**THE PROBLEM:** Check each line of the material, and show the ones that include the word "classes".

^^^^

/-
Origin: expansion seat `planner-pub-hodgecm-pv03-g7-0`, handover #2 2026-08-18T12:56:27Z (`HOME/pub-hodgecm-pv03-g7/lean/Pv03g7/Gysin3.lean`, md5 729e2383, 439 lines);
landed by the gen-8 packager in gate run 30 as `HodgeCM/Model/ToyG2/Gysin3.lean` (import ^import Pv03g7\.GysinMap[ \t]*$→import HodgeCM.Model.ToyG2.GysinMap ×1).
-/
/-
pub-hodgecm cell (HodgeCMPerL) — DAG-node prover #03, generation 7 (`planner-pub-hodgecm-pv03-g7-0`, unit `pub-hodgecm-pv03-g7`).
WIP module `Pv03g7.Gysin3`; intended tree module `HodgeCM.Model.ToyG2.Gysin3` (kind L5: toy model / consistency witness).
Its one WIP import `Pv03g7.GysinMap` ↦ `HodgeCM.Model.ToyG2.GysinMap`; all other imports are LANDED tree modules.
Nothing is cited; Lean + Mathlib axioms only.

# F7 `Fact_gysin` HOLDS in the generation-3 toy universe `toyUniverse₃`

`HodgeCM.Universe.Fact_gysin` (F7, `HodgeCM/StubTree/Qw8Geometric.lean`): for the block projections
`p_Y : P → Y = ∏_{j ≤ n} A_{Ξ j}`, `p_{Y'} : P → Y' = ∏_{i ≤ m} A_{Ξ (n+1+i)}` of a concatenated CM product
`P = ∏_k A_{Ξ k}` there is a Gysin map `gy_k : H^{k + 2 dim Y'}(P) → H^k(Y)` that (1) sends algebraic classes to
algebraic classes one fibre-dimension lower and (2) satisfies the projection formula
`gy (p_Y^* e ∪ p_{Y'}^* ω) = tr_{Y'}(ω) · e`.

So far F7 was witnessed only VACUOUSLY (`HodgeCM.Toy.fact_gysin`: the exterior gen-1 model has `tr = 0`, so `gy = 0`
works; it FAILS in `curveFlat`, `HodgeCM.Toy.not_curveFlat_fact_gysin`); in the gen-2/3 universes, whose traces are the genuine top-degree forms
(`TraceSys`, T-CM holds: `fact3_trTopCM`), it was listed as the one binder of `Assembly.COR_CM_of_genericFacts` without
a model (`HodgeCM.Model.ToyG2.GenericFacts3`, toy-g3).  THIS FILE closes that gap:

* `coord n X j : H¹(∏_i X_i) → H¹(X_j)` — the coordinate restrictions of the left-nested product `prodFin`, with
  `coord_comp_prj_self/_ne` (dual to the pull-backs `prj_j^*`), `sum_prj_comp_coord` (`Σ_j prj_j^* ∘ coord_j = id`)
  and `isHodge_coord`;
* `blockRes XP σ := Σ_j prj_j^* ∘ coord_{σ j} : H¹(∏_k X_k) → H¹(∏_j X_{σ j})` — the block restriction along an
  injective sub-family `σ` of factors: Hodge (`isHodge_blockRes`); `blockRes ∘ p^* = id` for any morphism `p` commuting
  with the projections of the block (`blockRes_comp_lin_self`, via `lin_eq_sum_of_comm`) and `blockRes ∘ q^* = 0` for
  the projection `q` to a disjoint block (`blockRes_comp_lin_of_disjoint`); `IsBlockPair` supplies exactly these
  commutation identities in degree one (`lin_comp_eq_of_pull_one`);
* `gysin_core` — for ANY good objects and such `ψ`'s, the block contraction
  `gy_k := BlockGysin.contr k (2 dim Y') ψ₁ ψ₂ (tr_{Y'})` (`HodgeCM.Model.ToyG2.GysinMap`) satisfies (1) (Hodge level:
  `BlockGysin.theta_contr_mem_FF`, using `dim_ℂ F¹(Y') = dim Y'` for block-free `Y'`) and (2)
  (`BlockGysin.contr_wedge_map`);
* **`fact3_gysin T pl : (toyModel3With exteriorHodgeData T pl).Fact_gysin`** for EVERY trace system `T` and good block
  assignment `pl`, in particular **`toyUniverse₃_fact_gysin d t : (toyUniverse₃ d t).Fact_gysin`** — no hypotheses.

With pv03-g6's `toyUniverse₃_modelAxioms_all` and toy-g3's `TrTopAll3` (`toyUniverse₃_genericFacts_but_gysin_all`: the
other ten binders) this makes ALL ELEVEN binders of `Assembly.COR_CM_of_genericFacts` (ModelAxioms, RealisationExistsFace,
N1 `Fact_cupExterior`, N2 `Fact_cup_hodge`, N3 `Fact_pull_H0`, N4 `Fact_hodge_F0`, F4 `Fact_cupAlg`, F5 `Fact_cupAssoc`,
F7 `Fact_gysin`, `Fact_dimProd`, T-CM `Fact_trTopCM`) hold in ONE universe `toyUniverse₃ 1 4` — corollary
`HodgeCM.Model.ToyG2.GenericFactsAll3` (separate leaf, lands after `TrTopAll3`).
-/
import Mathlib
import Summits.HodgeConjecture.HodgeCM.Model.ToyG2.GysinMap
import Summits.HodgeConjecture.HodgeCM.Model.ToyG2.Universe3
import Summits.HodgeConjecture.HodgeCM.Model.ToyG2.TopWeight
import Summits.HodgeConjecture.HodgeCM.Model.ToyG2.Bidegree
import Summits.HodgeConjecture.HodgeCM.Model.Toy.ToyF2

^^^^

**RESPONSE BOX:**
`P = ∏_k A_{Ξ k}` there is a Gysin map `gy_k : H^{k + 2 dim Y'}(P) → H^k(Y)` that (1) sends algebraic classes to
algebraic classes one fibre-dimension lower and (2) satisfies the projection formula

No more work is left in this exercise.